- _Available data_:

import Summits.QuantumFields.BalabanUV.Beta.FP.NestedStepLawTorusTransported
import Summits.QuantumFields.BalabanUV.Beta.FP.NestedStepLawTorusInstanceRows
import Summits.QuantumFields.BalabanUV.Beta.FP.PeriodisedCompositeIndexWard

/-!
# `BalabanUV.Beta.FP.NestedStepLawTorusTransportedRows` — road «FP» for binder row D1, ROUTE T, (T-INST-j) in presentation T-β: **THE OWNER's TORUS CALL,
# TRANSPORT FIRST (`NestedStepLawTorusTransported`, (B)) WITH leaf-02's ROWS DISCHARGED BY TERM** — order 0 `a0 a0t` (`Y₀ = Y'₀ := 0`;
# `PeriodisedWardOrderZero`), order 1 `c1` (p314580), `d1` (`PeriodisedCoarseWardContact`), the nested dead-row letter `t1` (`NestedStepLawTorusInstanceRows`
# v1.2, under «the direction's average is coarse-comb dead») and the (T-β-1) composite letter `q1` (`PeriodisedCompositeIndexWard.torus_q1_letter`) — the
# transport generators `X X̄` PINNED to the diagonal gauge generators of a parameter `λ`

WHAT.  The OWNER d1-p3 g18's (B) `NestedStepLawTorusTransported.secondVar_oneShot_nestedStepLaw_torus_transported` is the δ-constrained torus call with
the chart transport inserted first (exponential currency `A = (1, X, X·X)`, `Ā = (1, X̄, X̄·X̄)`, parameter transport `C = (1, C₁, C₂)`): ZERO Faddeev–Popov
defect in the conclusion, the one-shot literal's jets NAMED by `k1 k2 q1 q2`, the intertwining `j1 j2 uC`, six dead rows `p1 p2 s1 s2 t1 t2`, and p308750's
table rows `a* c* d*`.  This file is that theorem with leaf-02's rows SUPPLIED, exactly as `NestedStepLawTorusInstanceRows` (p318378) did for the Delta:

* the direction `h` on the fine torus bonds and the GAUGE PARAMETER `λ : pbox (fine Lc M′) → ℝ` of the chart transport are data; the insertion-table
  FAMILIES `Q₁₁ w` (fine, an1's rooted `vhSAt` periodised) and `Q₂₁ w` (coarse, transported by `θ_j·Q₁₀`, `θ_j = stepScale_{j+1} ∕ (stepScale_j²·#B)`),
  the generator jet `W₁` and the coarse jet `D̄₁` along `h` are bound by their defining equations (`hQ₁₁ hQ₂₁ hW₁ hDb₁`, the shapes of p314580 ∕ p317562 ∕
  p318378 VERBATIM); the composite jets are NAMED along `h` (`h𝔔₁ : Q₂₁ h * Q₁₀ + Q₂₀ * Q₁₁ h = 𝔔₁`, `h𝔔₂`);
* (T-β-1) AT THE TORUS: the transport generators are PINNED by defining equations to the DIAGONAL gauge generators of `λ` — fields
  `hX : X = −(c • diagonal (λ ∘ base))`, composite multipliers `hXbar : X̄ = c • diagonal (λ̄ at the composite multiplier's base block root)`,
  `c = (Lc^{d+1}·stepScale_j)⁻¹`, `λ̄ t̄ = Σ_s tdelta (fine Lc M′) (Lc•t̄ + toSite r) s · λ s` — and the one-shot literal's first composite averaging jet is
  NAMED as the composite insertion jet ALONG THE GAUGE-SHIFTED DIRECTION `h + Dλ` (`h𝔔'₁`); then **`q1 : X̄ * 𝔔₀ + 𝔔₁ + 𝔔₀ * X = 𝔔'₁` is
  `PeriodisedCompositeIndexWard.torus_q1_letter`** (p320102) — DISCHARGED;
* `t1 : τ₂ * (Q₁₁ h * [D₂|D₁] + Q₁₀ * W₁) = 0` is `NestedStepLawTorusInstanceRows.torus_t1_of_average_dead` (p319828) under the displayed hypothesis
  `hdead` («`Σ_b Q₁₀ a b · h b = 0` at every coarse comb bond `a`» — the nested chart's direction is average-coarse-comb dead) — DISCHARGED;
* `a0 a0t` (`torus_a0_letter ∕ torus_a0t_letter`, p317178, `Y₀ = Y'₀ := 0`; `a1 a2 a1t a2t` in their `Y₀ = 0` shapes), `c1` (`torus_c1_vhSAt_weighted`,
  p314580), `d1` (`torus_d1_vhSAt_weighted`, p317562) — DISCHARGED as in p318378.

What STAYS displayed: the form-block words `k1 k2` (an1 ∕ leaf-05), `q2` (order 2 of (T-β-1): needs the two-insertion index law), the intertwining
`j1 j2 uC` (leaf-06 g18 `TorusGeneratorIntertwining`, INTENT 4), the dead rows `p1 p2 s1 s2 t2` (leaf-06 `NestedStepLawTransportedDeadRows` p319750 gives
them from vanishing hypotheses), the order-1∕2 Ward rows `a1 a2 a1t a2t` and order-2 covariance rows `c2 d2`, the block namings.  ONE theorem,
**`secondVar_oneShot_nestedStepLaw_torus_transported_rows`**: four `subst`s, one `have` (q1), one `exact`.  [folklore] composition BY NAME; no `def`,
no `def … : Prop`, nothing cited, 0 sorry; every discharged row is a kernel theorem of the tree over OUR typed objects.  Whether the literal's chart
transport IS the diagonal `λ`-multiplication (and which `λ`: the difference of the two charts' tree-gauge functions) is the dictionary's ∕ OWNER's word,
not claimed here.

HONEST DEPENDENCY (page 1, mandatory): continuum YM on T⁴ ⇐ BetaPertH ∧ nine spine estimates (0/9 proved); BetaPertH ⇐ (D1) ∧ (D4) ∧ CAP+tail;
G-an2-4 gates asym, D1 and NE2/3/4.  HONEST FRAMING (cell contract, verbatim): «discharging `BetaPertH` makes Bałaban's UV stability UNCONDITIONAL —
a real constructive-QFT result; it is NOT the continuum limit and NOT the Clay problem.»  ABSOLUTE RULE (cell charter, verbatim): «No internally-minted
statement may enter as a cited fact. Every hypothesis is either kernel-proved in this package or a verbatim quotation of a PUBLISHED theorem with page
reference. The manuscript(s) under audit are NOT citable for their own disputed steps — they are the thing under adjudication; programme-internal
(2001/route/tribunal) claims are never citable.»  0∕4 row-D1 binders; NOT (T-ID) complete, NOT SDF, NOT D1, NOT BetaPertH, NOT continuum, NOT Clay.
Road «FP», D1 formalisation swarm leaf-02 (b2b-balaban-beta-d1-formalise-leaf-02) gen 18, 2026-08-22 (OWNER d1-p3 g18 W-5∕I-FP-18-2 «a
`…TorusTransportedRows` twin is leaf-02's for the taking»).  No existing file touched.
-/

noncomputable section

- _Assignment_:
Return a word-for-word copy of the lines above from the one holding "averaging jet is" through the one holding "INTENT 4), the", with both of them included and nothing besides.

- _Response for this exercise_:
  `c = (Lc^{d+1}·stepScale_j)⁻¹`, `λ̄ t̄ = Σ_s tdelta (fine Lc M′) (Lc•t̄ + toSite r) s · λ s` — and the one-shot literal's first composite averaging jet is
  NAMED as the composite insertion jet ALONG THE GAUGE-SHIFTED DIRECTION `h + Dλ` (`h𝔔'₁`); then **`q1 : X̄ * 𝔔₀ + 𝔔₁ + 𝔔₀ * X = 𝔔'₁` is
  `PeriodisedCompositeIndexWard.torus_q1_letter`** (p320102) — DISCHARGED;
* `t1 : τ₂ * (Q₁₁ h * [D₂|D₁] + Q₁₀ * W₁) = 0` is `NestedStepLawTorusInstanceRows.torus_t1_of_average_dead` (p319828) under the displayed hypothesis
  `hdead` («`Σ_b Q₁₀ a b · h b = 0` at every coarse comb bond `a`» — the nested chart's direction is average-coarse-comb dead) — DISCHARGED;
* `a0 a0t` (`torus_a0_letter ∕ torus_a0t_letter`, p317178, `Y₀ = Y'₀ := 0`; `a1 a2 a1t a2t` in their `Y₀ = 0` shapes), `c1` (`torus_c1_vhSAt_weighted`,
  p314580), `d1` (`torus_d1_vhSAt_weighted`, p317562) — DISCHARGED as in p318378.

What STAYS displayed: the form-block words `k1 k2` (an1 ∕ leaf-05), `q2` (order 2 of (T-β-1): needs the two-insertion index law), the intertwining
`j1 j2 uC` (leaf-06 g18 `TorusGeneratorIntertwining`, INTENT 4), the dead rows `p1 p2 s1 s2 t2` (leaf-06 `NestedStepLawTransportedDeadRows` p319750 gives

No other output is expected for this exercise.